import Literature.NumberTheory.Transcendental.PhilipponCriterionHomogenization
import Literature.RingTheory.KrullDimension.AffineDimension
import Mathlib.RingTheory.Ideal.Quotient.Operations
import Mathlib.RingTheory.Polynomial.Basic
import Mathlib.FieldTheory.IntermediateField.Adjoin.Basic
import HarnessLib

/-!
# Philippon's criterion over Nesterenko's toolkit, IV: the rank of the cone ideal of `(1, θ)` — proofs only

`Literature/NumberTheory/Transcendental/PhilipponCriterionConeRank.lean` — proofs only (no new
definitions, nothing asserted). Fourth glue layer of the programme deriving
`Philippon1986_mainCriterion` (`PhilipponCriterion.lean`, Philippon 1986 Thm 2.11 in Diaz's
transcendence-degree form) from Nesterenko's toolkit (LNM 1752 Ch. 3 §4).

Philippon's Théorème 2.11 is stated for a prime `𝔓 ⊂ K[X₁, …, X_n]` of codimension `n − k` all of
whose elements vanish at `θ`; Diaz's form replaces it by the hypothesis `trdeg_ℚ ℚ(θ) ≤ k`. On
Nesterenko's side the induction starts from the homogeneous prime `𝔭_ω̄ = coneIdeal ω̄` of all
polynomials whose homogeneous components vanish at `ω̄ = (1, θ)` (`NesterenkoElimination.lean`),
and what is needed is its RANK: `1 ≤ dim ℚ[x̲] ⧸ 𝔭_ω̄ ≤ trdeg_ℚ ℚ(θ) + 1` (in fact equality holds).
This is the dimension count printed in LNM 1752 Ch. 3 §5, p. 42 ("`dim 𝔭 = tr deg_ℚ ℚ(ω̄)`"),
proved in the tree for the point `(1, q, P(q), Q(q), R(q))` as
`Literature.Barriers.Schanuel.ringKrullDim_quotient_coneIdeal_le`; here the same argument is run
for an arbitrary `ω̄ = (1, θ)`, `θ ∈ ℂⁿ`: `ℚ[x̲] ⧸ 𝔭_ω̄ ≅ ℚ[t, θ₁t, …, θ_n t] ⊂ K₀[t]`,
`K₀ = ℚ(θ)`, so `trdeg_ℚ (ℚ[x̲] ⧸ 𝔭_ω̄) ≤ trdeg_ℚ K₀ + 1` (`Algebra.trdeg_add_eq`,
`Polynomial.trdeg_of_isDomain`), `≥ 1` (`x₀ ↦ t` is transcendental), and `dim = trdeg` for affine
domains (`Literature.RingTheory.KrullDimension.ringKrullDim_eq_trdeg`, Matsumura Thm 5.6).

* `exists_ringKrullDim_quotient_coneIdeal` — `∃ r, 1 ≤ r ≤ k + 1`, `dim ℚ[x̲] ⧸ 𝔭_ω̄ = r`, when
  `trdeg_ℚ ℚ(θ) ≤ k`;
* `exists_isUnmixedOfRank_coneIdeal` — the same as `IsUnmixedOfRank (coneIdeal ω̄) r`.

## References

* [NesterenkoPhilippon2001] LNM 1752 (2001), Ch. 3 §5, p. 42 (the dimension count).
* [Philippon1986Criteres] P. Philippon, Publ. Math. IHÉS 64 (1986), Thm 2.11 and §3 (the prime `𝔓`).
* [Matsumura1987] H. Matsumura, *Commutative Ring Theory*, Thm 5.6.
-/

noncomputable section

open MvPolynomial IntermediateField
open Literature.NumberTheory.Transcendental.Nesterenko

namespace Literature.NumberTheory.Transcendental

namespace PhilipponMain

variable {n : ℕ}

/-- Every coordinate of `ω̄ = (1, θ)` lies in `K₀ = ℚ(θ₁, …, θ_n)`. [folklore] -/
theorem cons_one_mem_adjoin (θ : Fin n → ℂ) (i : Fin (n + 1)) :
    (Fin.cons 1 θ : Fin (n + 1) → ℂ) i ∈ adjoin ℚ (Set.range θ) := by
  refine Fin.cases ?_ (fun j => ?_) i
  · exact (adjoin ℚ _).one_mem
  · rw [cons_one_succ]
    exact IntermediateField.subset_adjoin ℚ _ ⟨j, rfl⟩

/-- **The rank of the cone ideal** (the dimension count of LNM 1752 Ch. 3 §5, p. 42, for a general
point): if `trdeg_ℚ ℚ(θ) ≤ k` then `r = dim ℚ[x₀, …, x_n] ⧸ 𝔭_ω̄`, `ω̄ = (1, θ)`, is a natural
number with `1 ≤ r ≤ k + 1`. [cite: NesterenkoPhilippon2001, Ch. 3 §5 (p. 42)] -/
theorem exists_ringKrullDim_quotient_coneIdeal (θ : Fin n → ℂ) {k : ℕ}
    (hK : Algebra.trdeg ℚ ↥(adjoin ℚ (Set.range θ)) ≤ k) :
    ∃ r : ℕ, 1 ≤ r ∧ r ≤ k + 1 ∧
      ringKrullDim (Rx n ⧸ coneIdeal (Fin.cons 1 θ : Fin (n + 1) → ℂ)) = r := by
  set K₀ := adjoin ℚ (Set.range θ) with hK₀
  set ω : Fin (n + 1) → ℂ := Fin.cons 1 θ with hω
  set 𝔭 : Ideal (Rx n) := coneIdeal ω with h𝔭
  haveI h𝔭p : 𝔭.IsPrime := isPrime_coneIdeal ω
  -- the substitution `xᵢ ↦ ωᵢ t` with values in `K₀[t]`
  let ω' : Fin (n + 1) → K₀ := fun i => ⟨ω i, cons_one_mem_adjoin θ i⟩
  let φ₀ : Rx n →ₐ[ℚ] Polynomial K₀ :=
    aeval fun i : Fin (n + 1) => Polynomial.C (ω' i) * Polynomial.X
  let ι : Polynomial K₀ →ₐ[ℚ] Polynomial ℂ := (Polynomial.mapAlg K₀ ℂ).restrictScalars ℚ
  have hιmap : ∀ f, ι f = Polynomial.map (algebraMap K₀ ℂ) f := fun f => by
    simp [ι, Polynomial.mapAlg_eq_map]
  have hι : Function.Injective ι := fun f g hfg => by
    rw [hιmap, hιmap] at hfg
    exact Polynomial.map_injective _ (algebraMap K₀ ℂ).injective hfg
  have hcomp : (ι.comp φ₀ : Rx n →ₐ[ℚ] Polynomial ℂ) =
      aeval fun i : Fin (n + 1) => Polynomial.C (ω i) * Polynomial.X := by
    refine MvPolynomial.algHom_ext fun i => ?_
    rw [AlgHom.comp_apply, hιmap]
    simp [φ₀, ω']
  have hker : RingHom.ker φ₀ = 𝔭 := by
    rw [h𝔭, coneIdeal, ← hcomp]
    ext P
    simp only [RingHom.mem_ker, AlgHom.coe_comp, Function.comp_apply]
    rw [← map_zero ι]
    exact hι.eq_iff.symm
  -- `A = ℚ[x̲]/𝔭` is an affine domain over `ℚ`
  haveI : IsDomain (Rx n ⧸ 𝔭) := Ideal.Quotient.isDomain 𝔭
  haveI : Algebra.FiniteType ℚ (Rx n ⧸ 𝔭) :=
    Algebra.FiniteType.of_surjective (Ideal.Quotient.mkₐ ℚ 𝔭) (Ideal.Quotient.mkₐ_surjective ℚ 𝔭)
  have hdim := Literature.RingTheory.KrullDimension.ringKrullDim_eq_trdeg ℚ (Rx n ⧸ 𝔭)
  have hfin : Algebra.trdeg ℚ (Rx n ⧸ 𝔭) < Cardinal.aleph0 :=
    trdeg_lt_aleph0 (R := ℚ) (S := Rx n ⧸ 𝔭)
  -- the injection `A ↪ K₀[t]`
  have h0 : ∀ a : Rx n, a ∈ 𝔭 → φ₀ a = 0 := fun a ha => by
    rwa [← hker, RingHom.mem_ker] at ha
  let ψ : (Rx n ⧸ 𝔭) →ₐ[ℚ] Polynomial K₀ := Ideal.Quotient.liftₐ 𝔭 φ₀ h0
  have hψ : Function.Injective ψ := by
    have e : ⇑ψ = ⇑(Ideal.Quotient.lift 𝔭 (φ₀ : Rx n →+* Polynomial K₀) h0) :=
      funext fun x => Ideal.Quotient.liftₐ_apply 𝔭 φ₀ h0 x
    rw [e]
    exact RingHom.lift_injective_of_ker_le_ideal 𝔭 h0 hker.le
  -- upper bound: `trdeg_ℚ A ≤ trdeg_ℚ K₀[t] = trdeg_ℚ K₀ + 1 ≤ k + 1`
  have hup : Algebra.trdeg ℚ (Rx n ⧸ 𝔭) ≤ k + 1 := by
    refine (trdeg_le_of_injective ψ hψ).trans ?_
    haveI : FaithfulSMul ℚ K₀ :=
      (faithfulSMul_iff_algebraMap_injective ℚ K₀).mpr (algebraMap ℚ K₀).injective
    rw [← trdeg_add_eq ℚ K₀ (A := Polynomial K₀), Polynomial.trdeg_of_isDomain]
    gcongr
  -- lower bound: `x₀ ↦ t` is transcendental, so `trdeg_ℚ A ≥ 1`
  have hlow : 1 ≤ Algebra.trdeg ℚ (Rx n ⧸ 𝔭) := by
    have hω'0 : ω' 0 = 1 := Subtype.ext (by simp [ω', hω])
    have ht : Transcendental ℚ (Ideal.Quotient.mk 𝔭 (X 0) : Rx n ⧸ 𝔭) := by
      rintro ⟨p, hp0, hp⟩
      apply hp0
      have h1 : Polynomial.aeval (X 0 : Rx n) p ∈ 𝔭 := by
        rw [← Ideal.Quotient.eq_zero_iff_mem, ← Ideal.Quotient.mkₐ_eq_mk ℚ,
          ← Polynomial.aeval_algHom_apply]
        exact hp
      rw [← hker, RingHom.mem_ker, ← Polynomial.aeval_algHom_apply] at h1
      have h2 : φ₀ (X 0) = Polynomial.X := by
        simp [φ₀, hω'0]
      rw [h2, ← Polynomial.aeval_map_algebraMap K₀ Polynomial.X p,
        Polynomial.aeval_X_left_apply,
        Polynomial.map_eq_zero_iff (algebraMap ℚ K₀).injective] at h1
      exact h1
    haveI : Algebra.Transcendental ℚ (Rx n ⧸ 𝔭) := ⟨⟨_, ht⟩⟩
    exact Cardinal.one_le_iff_pos.mpr (trdeg_pos ℚ (Rx n ⧸ 𝔭))
  -- read off the natural number
  obtain ⟨r, hr⟩ := Cardinal.lt_aleph0.mp hfin
  refine ⟨r, ?_, ?_, ?_⟩
  · rw [hr] at hlow; exact_mod_cast hlow
  · rw [hr] at hup; exact_mod_cast hup
  · rw [hdim, hr, Cardinal.toNat_natCast]

/-- **The cone ideal of `(1, θ)` is a homogeneous prime of Nesterenko rank `r` with
`1 ≤ r ≤ trdeg_ℚ ℚ(θ) + 1 ≤ k + 1`** — the starting prime of Philippon's induction in Diaz's
transcendence-degree form. [cite: NesterenkoPhilippon2001, Ch. 3 §5 (p. 42)] -/
theorem exists_isUnmixedOfRank_coneIdeal (θ : Fin n → ℂ) {k : ℕ}
    (hK : Algebra.trdeg ℚ ↥(adjoin ℚ (Set.range θ)) ≤ k) :
    ∃ r : ℕ, 1 ≤ r ∧ r ≤ k + 1 ∧ IsUnmixedOfRank (coneIdeal (Fin.cons 1 θ : Fin (n + 1) → ℂ)) r := by
  obtain ⟨r, hr1, hrk, hdim⟩ := exists_ringKrullDim_quotient_coneIdeal θ hK
  exact ⟨r, hr1, hrk, isUnmixedOfRank_of_isPrime (isPrime_coneIdeal _) hdim⟩

/-- The contrapositive reading of Diaz's conclusion: if NOT `k + 1 ≤ trdeg_ℚ ℚ(θ)` then
`trdeg_ℚ ℚ(θ) ≤ k`. [folklore] -/
theorem trdeg_le_of_not_le {k : ℕ} (θ : Fin n → ℂ)
    (h : ¬ ((k + 1 : ℕ) : Cardinal) ≤ Algebra.trdeg ℚ ↥(adjoin ℚ (Set.range θ))) :
    Algebra.trdeg ℚ ↥(adjoin ℚ (Set.range θ)) ≤ k := by
  rw [not_le] at h
  have h' : Algebra.trdeg ℚ ↥(adjoin ℚ (Set.range θ)) < Order.succ (k : Cardinal) := by
    rwa [Cardinal.succ_natCast, ← Nat.cast_succ]
  exact Order.lt_succ_iff.mp h'

end PhilipponMain

end Literature.NumberTheory.Transcendental

end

**AIM OF THE EXERCISE**
Whenever the word "hdim" occurs in a line of the records, that line counts toward the total; state the total only.

**ANSWER TO THIS PROBLEM**
4